International Conference of the States Parties address progress, direction of Chemical Weapons Convention

The 24th session of the Conference of the States Parties to the Chemical Weapons Convention (CWC) is gathering this week in The Hague to address new projects, encourage cooperation, and chart the progress of their shared endeavor.

“The recent use of chemical weapons, as well as the potential for misuse of advances in science and technology, dictates that we remain vigilant, agile, and fit for purpose,” OPCW Director-General Fernando Arias said.

Adaptation, he noted, will be critical to meet current and future threats, and to continue the prevention of chemical weapon use. There have also been some successes achieved recently, with progress made in the creation of a new Center for Chemistry and Technology and on the elimination of declared stockpiles of chemical weapons.

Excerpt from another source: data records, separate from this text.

import Literature.MeasureTheory.Group.InvariantQuotientExistence
import Literature.MeasureTheory.Group.InvariantQuotientUnfolding
import Mathlib.Analysis.Normed.Group.FunctionSeries
import Mathlib.Topology.Compactness.SigmaCompact
import HarnessLib

/-!
# Bruhat functions for a closed subgroup

Topic `MeasureTheory/Group`; namespace `Literature.MeasureTheory.Group`. For a closed subgroup `H`
of a second countable locally compact Hausdorff group `G` and a left Haar measure `ρ` of `H`
(left invariant, finite on compacts, positive on opens), a **Bruhat function** is a continuous
`β : G → [0, ∞)` with `∫_H β(g h) dρ(h) = 1` for every `g` (`IsBruhatFunction`; Bourbaki,
*Intégration* VII §2 no. 4; Folland (1995), Prop. 2.48 / proof of Thm. 2.49; the support condition
of Bourbaki's definition is not needed for the uses below and is not recorded). Proved here:

* `exists_cutoff_fiberIntegral_pos` — for compact `C ⊆ G ⧸ H` a cut-off `η ∈ C_c(G)`,
  `0 ≤ η ≤ 1`, with `η^H > 0` on `C` (the step of Deitmar–Echterhoff's Lemma 1.5.1, from the tree's
  `exists_isCompact_image_mk_superset`);
* `exists_continuous_fiberIntegral_pos` — a continuous `f₀ ≥ 0` on `G` with integrable fibres and
  `f₀^H > 0` everywhere, `f₀^H` continuous (`f₀ = Σ_k c_k η_k` over a countable compact cover of the
  σ-compact `G ⧸ H`, a normally convergent series);
* `exists_isBruhatFunction` — **Bruhat functions exist** (`β = f₀ / (f₀^H ∘ π)`); `bruhatFunction`
  (**definition**, a chosen one) with `isBruhatFunction_bruhatFunction`;
* `IsBruhatFunction.lintegral_eq_mul_lintegral` — **integration over the quotient through `β`**:
  for a `G`-invariant Borel measure `μ` on `G ⧸ H` finite on compacts and a Haar measure `ν` on `G`,
  `∫_{G ⧸ H} u dμ = c ∫_G β(g) u(gH) dν(g)` for Borel `u ≥ 0`, `c = unfoldingConstant H ρ μ ν`
  (Weil's formula of `InvariantQuotientUnfolding` applied to `β · (u ∘ π)`), and
  `IsBruhatFunction.integrable_mul_comp_mk` — `β · (u ∘ π) ∈ L¹(G)` for `u ∈ L¹(G ⧸ H)`.

This turns integrals over a (possibly non-compact) homogeneous space into integrals over the group
without measurable sections.

## References

* G. B. Folland, *A Course in Abstract Harmonic Analysis* (1995), §2.6, Lemma 2.47, Prop. 2.48,
  Thm. 2.49 [Folland1995].
* A. Deitmar, S. Echterhoff, *Principles of Harmonic Analysis*, 2nd ed. (2014), Lemma 1.5.1
  [DeitmarEchterhoff2014].
* N. Bourbaki, *Intégration*, Ch. VII §2 no. 4 [folklore].
-/

noncomputable section

open _root_.MeasureTheory _root_.MeasureTheory.Measure _root_.Topology Set Filter Function
open CompactlySupported
open scoped ENNReal NNReal Pointwise

namespace Literature.MeasureTheory.Group

attribute [-instance] Quotient.instMeasurableSpace QuotientGroup.measurableSpace

section Construction

variable {G : Type*} [Group G] [TopologicalSpace G] [IsTopologicalGroup G] [LocallyCompactSpace G]
  [SecondCountableTopology G] [T2Space G] (H : Subgroup G) [MeasurableSpace H] [BorelSpace H]
  (ρ : Measure H) [ρ.IsMulLeftInvariant] [IsFiniteMeasureOnCompacts ρ] [ρ.IsOpenPosMeasure]
  (hH : IsClosed (H : Set G))

include hH in
/-- **A cut-off with positive fibre integrals over a given compact set of the quotient**: for every
compact `C ⊆ G ⧸ H` there is `η ∈ C_c(G)` with `0 ≤ η ≤ 1` and `η^H > 0` on `C`
(Deitmar–Echterhoff, proof of Lemma 1.5.1: `η = 1` on a compact `K ⊆ G` with `π(K) ⊇ C`).
[cite: DeitmarEchterhoff2014, Lemma 1.5.1 (proof)] -/
theorem exists_cutoff_fiberIntegral_pos {C : Set (G ⧸ H)} (hC : IsCompact C) :
    ∃ η : C_c(G, ℝ), (∀ x, 0 ≤ η x) ∧ (∀ x, η x ≤ 1) ∧
      ∀ x ∈ C, 0 < fiberIntegral H ρ η x := by
  haveI : IsClosed (H : Set G) := hH
  obtain ⟨K, hKc, hKC⟩ := exists_isCompact_image_mk_superset H hC
  obtain ⟨η, hη1, -, hηs, hη01⟩ := exists_continuous_one_zero_of_isCompact hKc isClosed_empty
    (disjoint_empty K)
  have hη0 : ∀ x, 0 ≤ η x := fun x => (hη01 x).1
  refine ⟨⟨η, hηs⟩, hη0, fun x => (hη01 x).2, fun x hx => ?_⟩
  obtain ⟨g, hg, rfl⟩ := hKC hx
  change 0 < fiberIntegral H ρ η (QuotientGroup.mk g)
  rw [fiberIntegral_mk]
  have hc : Continuous fun h : H => η (g * h) := η.continuous.comp (continuous_const.mul continuous_subtype_val)
  have h1 : η (g * (1 : H)) = 1 := by simpa using hη1 hg
  have hU : {h : H | 1 / 2 < η (g * h)} ∈ 𝓝 (1 : H) :=
    hc.continuousAt.preimage_mem_nhds (isOpen_lt continuous_const continuous_id |>.mem_nhds
      (by change (1:ℝ)/2 < η (g * (1 : H)); rw [h1]; norm_num))
  have hUo : IsOpen {h : H | 1 / 2 < η (g * h)} := isOpen_lt continuous_const hc
  have hUpos : 0 < ρ {h : H | 1 / 2 < η (g * h)} := hUo.measure_pos ρ ⟨1, mem_of_mem_nhds hU⟩
  have hint : Integrable (fun h : H => η (g * h)) ρ := integrable_fiber H ρ hH η.continuous hηs g
  have hSfin : ρ {h : H | 1 / 2 < η (g * h)} < ∞ := by
    refine (measure_mono (fun h hh => ?_)).trans_lt
      (isCompact_fiberSupportBound H hH (isCompact_singleton (x := g)) hηs.isCompact).measure_lt_top
    change (h : G) ∈ ({g} : Set G)⁻¹ * tsupport η
    exact ⟨g⁻¹, by simp, g * h, subset_tsupport _ (by
      change η (g * h) ≠ 0; exact (lt_trans (by norm_num) hh).ne'), by simp⟩
  calc (0 : ℝ) < (1 / 2) * (ρ {h : H | 1 / 2 < η (g * h)}).toReal :=
        mul_pos (by norm_num) (ENNReal.toReal_pos hUpos.ne' hSfin.ne)
    _ = ∫ h in {h : H | 1 / 2 < η (g * h)}, (1 / 2 : ℝ) ∂ρ := by
        rw [setIntegral_const, smul_eq_mul, mul_comm]; rfl
    _ ≤ ∫ h in {h : H | 1 / 2 < η (g * h)}, η (g * h) ∂ρ := by
        refine setIntegral_mono_on ?_ hint.integrableOn hUo.measurableSet fun h hh => hh.le
        exact (integrableOn_const_iff).2 (Or.inr hSfin)
    _ ≤ ∫ h, η (g * h) ∂ρ := setIntegral_le_integral hint (Eventually.of_forall fun h => hη0 _)

include hH in
/-- **A positive-fibre function** (the raw material of a Bruhat function): there is a continuous
`f₀ : G → [0, ∞)` all of whose fibres `h ↦ f₀(g h)` are `ρ`-integrable, with
`0 < f₀^H(x) = ∫_H f₀(g h) dρ(h)` for every `x = gH`, and `f₀^H` continuous on `G ⧸ H`.
Construction: `f₀ = Σ_k c_k η_k` for cut-offs `η_k` positive over the members `K_k` of a countable
compact cover of the σ-compact space `G ⧸ H` (`exists_cutoff_fiberIntegral_pos`) and
`0 < c_k ≤ 2^{-k} / (1 + sup η_k^H)`, a normally convergent series together with the series of its
fibre integrals (Bourbaki, *Intégration* VII §2 no. 4; Folland (1995), Lemma 2.47 / Prop. 2.48 in
the σ-compact case). [cite: Folland1995, §2.6 Lemma 2.47] -/
theorem exists_continuous_fiberIntegral_pos :
    ∃ f₀ : G → ℝ, Continuous f₀ ∧ (∀ x, 0 ≤ f₀ x) ∧
      (∀ g, Integrable (fun h : H => f₀ (g * h)) ρ) ∧
      (∀ x, 0 < fiberIntegral H ρ f₀ x) ∧ Continuous (fiberIntegral H ρ f₀) := by
  haveI : IsClosed (H : Set G) := hH
  -- a countable compact cover of `G ⧸ H`
  obtain ⟨Kc, hKc, hKU⟩ : IsSigmaCompact (Set.univ : Set (G ⧸ H)) := by
    rw [← Set.range_eq_univ.mpr (QuotientGroup.mk_surjective (s := H))]
    exact isSigmaCompact_range (QuotientGroup.continuous_mk (N := H))
  -- cut-offs positive over each member
  choose η hη0 hη1 hηpos using fun k => exists_cutoff_fiberIntegral_pos H ρ hH (hKc k)
  -- bounds for the (continuous, compactly supported) fibre integrals `η_k^H`
  have hbdd : ∀ k, ∃ B : ℝ, 0 ≤ B ∧ ∀ x, fiberIntegral H ρ (η k) x ≤ B := by
    intro k
    obtain ⟨B, hB⟩ := (fiberCc H ρ hH (η k)).continuous.norm.bddAbove_range_of_hasCompactSupport
      (fiberCc H ρ hH (η k)).hasCompactSupport.norm
    refine ⟨max B 0, le_max_right _ _, fun x => ?_⟩
    have := hB ⟨x, rfl⟩
    simp only [Real.norm_eq_abs] at this
    exact (le_abs_self _).trans (this.trans (le_max_left _ _))
  choose B hB0 hB using hbdd
  -- the coefficients
  set c : ℕ → ℝ := fun k => ((1 : ℝ) / 2) ^ k / (1 + B k) with hc
  have hcpos : ∀ k, 0 < c k := fun k => div_pos (pow_pos (by norm_num) k) (by linarith [hB0 k])
  have hcle : ∀ k, c k ≤ ((1 : ℝ) / 2) ^ k := fun k =>
    div_le_self (pow_nonneg (by norm_num) k) (by linarith [hB0 k])
  have hcB : ∀ k, c k * B k ≤ ((1 : ℝ) / 2) ^ k := by
    intro k
    rw [hc, div_mul_eq_mul_div, div_le_iff₀ (by linarith [hB0 k])]
    nlinarith [pow_nonneg (show (0:ℝ) ≤ 1/2 by norm_num) k, hB0 k]
  have hgeom : Summable fun k : ℕ => ((1 : ℝ) / 2) ^ k := summable_geometric_two
  -- the function
  set f₀ : G → ℝ := fun x => ∑' k, c k * η k x with hf₀
  have hterm_nn : ∀ k x, 0 ≤ c k * η k x := fun k x => mul_nonneg (hcpos k).le (hη0 k x)
  have hterm_le : ∀ k x, ‖c k * η k x‖ ≤ ((1 : ℝ) / 2) ^ k := by
    intro k x
    rw [Real.norm_of_nonneg (hterm_nn k x)]
    calc c k * η k x ≤ c k * 1 := mul_le_mul_of_nonneg_left (hη1 k x) (hcpos k).le
      _ ≤ ((1 : ℝ) / 2) ^ k := by rw [mul_one]; exact hcle k
  have hf₀c : Continuous f₀ := continuous_tsum (fun k => continuous_const.mul (η k).continuous) hgeom hterm_le
  have hf₀nn : ∀ x, 0 ≤ f₀ x := fun x => tsum_nonneg fun k => hterm_nn k x
  have hsumx : ∀ x, Summable fun k => c k * η k x := fun x =>
    hgeom.of_norm_bounded (fun k => hterm_le k x)
  -- fibres: termwise integrable with summable `L¹` norms
  have hint_k : ∀ g k, Integrable (fun h : H => c k * η k (g * h)) ρ := fun g k =>
    (integrable_fiber H ρ hH (η k).continuous (η k).hasCompactSupport g).const_mul (c k)
  have hnorm_k : ∀ g k, ∫ h : H, ‖c k * η k (g * h)‖ ∂ρ = c k * fiberIntegral H ρ (η k) (QuotientGroup.mk g) := by
    intro g k
    rw [fiberIntegral_mk, ← integral_const_mul]
    exact integral_congr_ae (Eventually.of_forall fun h => Real.norm_of_nonneg (hterm_nn k _))
  have hsum_norm : ∀ g, Summable fun k => ∫ h : H, ‖c k * η k (g * h)‖ ∂ρ := by
    intro g
    simp_rw [hnorm_k g]
    refine hgeom.of_nonneg_of_le (fun k => mul_nonneg (hcpos k).le
      (fiberIntegral_nonneg H ρ (fun y => hη0 k y) _)) fun k => ?_
    exact (mul_le_mul_of_nonneg_left (hB k _) (hcpos k).le).trans (hcB k)
  -- the fibre integral of `f₀` is the series of the fibre integrals
  have hfib : ∀ g, HasSum (fun k => c k * fiberIntegral H ρ (η k) (QuotientGroup.mk g))
      (fiberIntegral H ρ f₀ (QuotientGroup.mk g)) := by
    intro g
    have h := hasSum_integral_of_summable_integral_norm (hint_k g) (hsum_norm g)
    rw [fiberIntegral_mk]
    refine h.congr_fun fun k => ?_
    rw [fiberIntegral_mk, ← integral_const_mul]
  have hfib_eq : ∀ g, fiberIntegral H ρ f₀ (QuotientGroup.mk g) =
      ∑' k, c k * fiberIntegral H ρ (η k) (QuotientGroup.mk g) := fun g => (hfib g).tsum_eq.symm
  have hfterm_nn : ∀ k x, 0 ≤ c k * fiberIntegral H ρ (η k) x := fun k x =>
    mul_nonneg (hcpos k).le (fiberIntegral_nonneg H ρ (fun y => hη0 k y) _)
  have hfterm_le : ∀ k x, ‖c k * fiberIntegral H ρ (η k) x‖ ≤ ((1 : ℝ) / 2) ^ k := by
    intro k x
    rw [Real.norm_of_nonneg (hfterm_nn k x)]
    exact (mul_le_mul_of_nonneg_left (hB k _) (hcpos k).le).trans (hcB k)
  refine ⟨f₀, hf₀c, hf₀nn, fun g => ?_, fun x => ?_, ?_⟩
  · -- fibre integrability: a continuous non-negative function with finite integral
    have hmeas : AEStronglyMeasurable (fun h : H => f₀ (g * h)) ρ :=
      (hf₀c.comp (continuous_const.mul continuous_subtype_val)).aestronglyMeasurable
    refine ⟨hmeas, ?_⟩
    rw [hasFiniteIntegral_iff_ofReal (Eventually.of_forall fun h => hf₀nn _)]
    have h1 : ∀ h : H, ENNReal.ofReal (f₀ (g * h)) = ∑' k, ENNReal.ofReal (c k * η k (g * h)) :=
      fun h => ENNReal.ofReal_tsum_of_nonneg (fun k => hterm_nn k _) (hsumx _)
    simp_rw [h1]
    have hmk : ∀ k, AEMeasurable (fun h : H => ENNReal.ofReal (c k * η k (g * h))) ρ := fun k =>
      ((continuous_const.mul ((η k).continuous.comp
        (continuous_const.mul continuous_subtype_val))).measurable.ennreal_ofReal).aemeasurable
    rw [lintegral_tsum hmk]
    have h2 : ∀ k, ∫⁻ h : H, ENNReal.ofReal (c k * η k (g * h)) ∂ρ =
        ENNReal.ofReal (c k * fiberIntegral H ρ (η k) (QuotientGroup.mk g)) := by
      intro k
      rw [← ofReal_integral_eq_lintegral_ofReal (hint_k g k) (Eventually.of_forall fun h => hterm_nn k _),
        fiberIntegral_mk, ← integral_const_mul]
    simp_rw [h2]
    rw [← ENNReal.ofReal_tsum_of_nonneg (fun k => hfterm_nn k _) (hfib g).summable]
    exact ENNReal.ofReal_lt_top
  · -- positivity: `x` lies in some `K_k`, where the `k`-th term is positive
    obtain ⟨g, rfl⟩ := QuotientGroup.mk_surjective x
    have hx : (QuotientGroup.mk g : G ⧸ H) ∈ ⋃ k, Kc k := by rw [hKU]; exact Set.mem_univ _
    obtain ⟨k, hk⟩ := Set.mem_iUnion.1 hx
    rw [hfib_eq]
    exact (hfib g).summable.tsum_pos (fun i => hfterm_nn i _) k (mul_pos (hcpos k) (hηpos k _ hk))
  · -- continuity of `f₀^H = Σ_k c_k η_k^H`, a normally convergent series of continuous functions
    have heq : fiberIntegral H ρ f₀ = fun x => ∑' k, c k * fiberIntegral H ρ (η k) x := by
      funext x
      obtain ⟨g, rfl⟩ := QuotientGroup.mk_surjective x
      exact hfib_eq g
    rw [heq]
    exact continuous_tsum (fun k => continuous_const.mul (fiberCc H ρ hH (η k)).continuous) hgeom hfterm_le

The Conference exists as an international reminder of united action against chemical weapon use and works to promote the efforts of and compliance with the CWC. It meets annually but holds a Review Conference every five years to review operations and set a new strategic direction. Every one of the 193 member states of the OPCW is represented there.

Earlier this week, the conference included awards for three partners for progress made in permanently eliminating chemical weapons while promoting chemistry for peace. Prize money awarded to the recipients is made possible from the organization’s 2013 Nobel Peace Prize, along with supplementary funds from The Hague. Dr. Robert Mikulak of the United States, Cheng Tang of the People’s Republic of China and the International Union of Pure and Applied Chemistry serve as joint recipients of this year’s Hague Award.

Bilateral meetings between the Director-General, senior government officials, and other representatives are ongoing through the end of the conference on Friday. To close out the week, delegations and participants intend to honor the victims of chemical weapons and restate their commitment to the fight against chemical weapons through a wreath-laying ceremony in the OPCW’s memorial garden.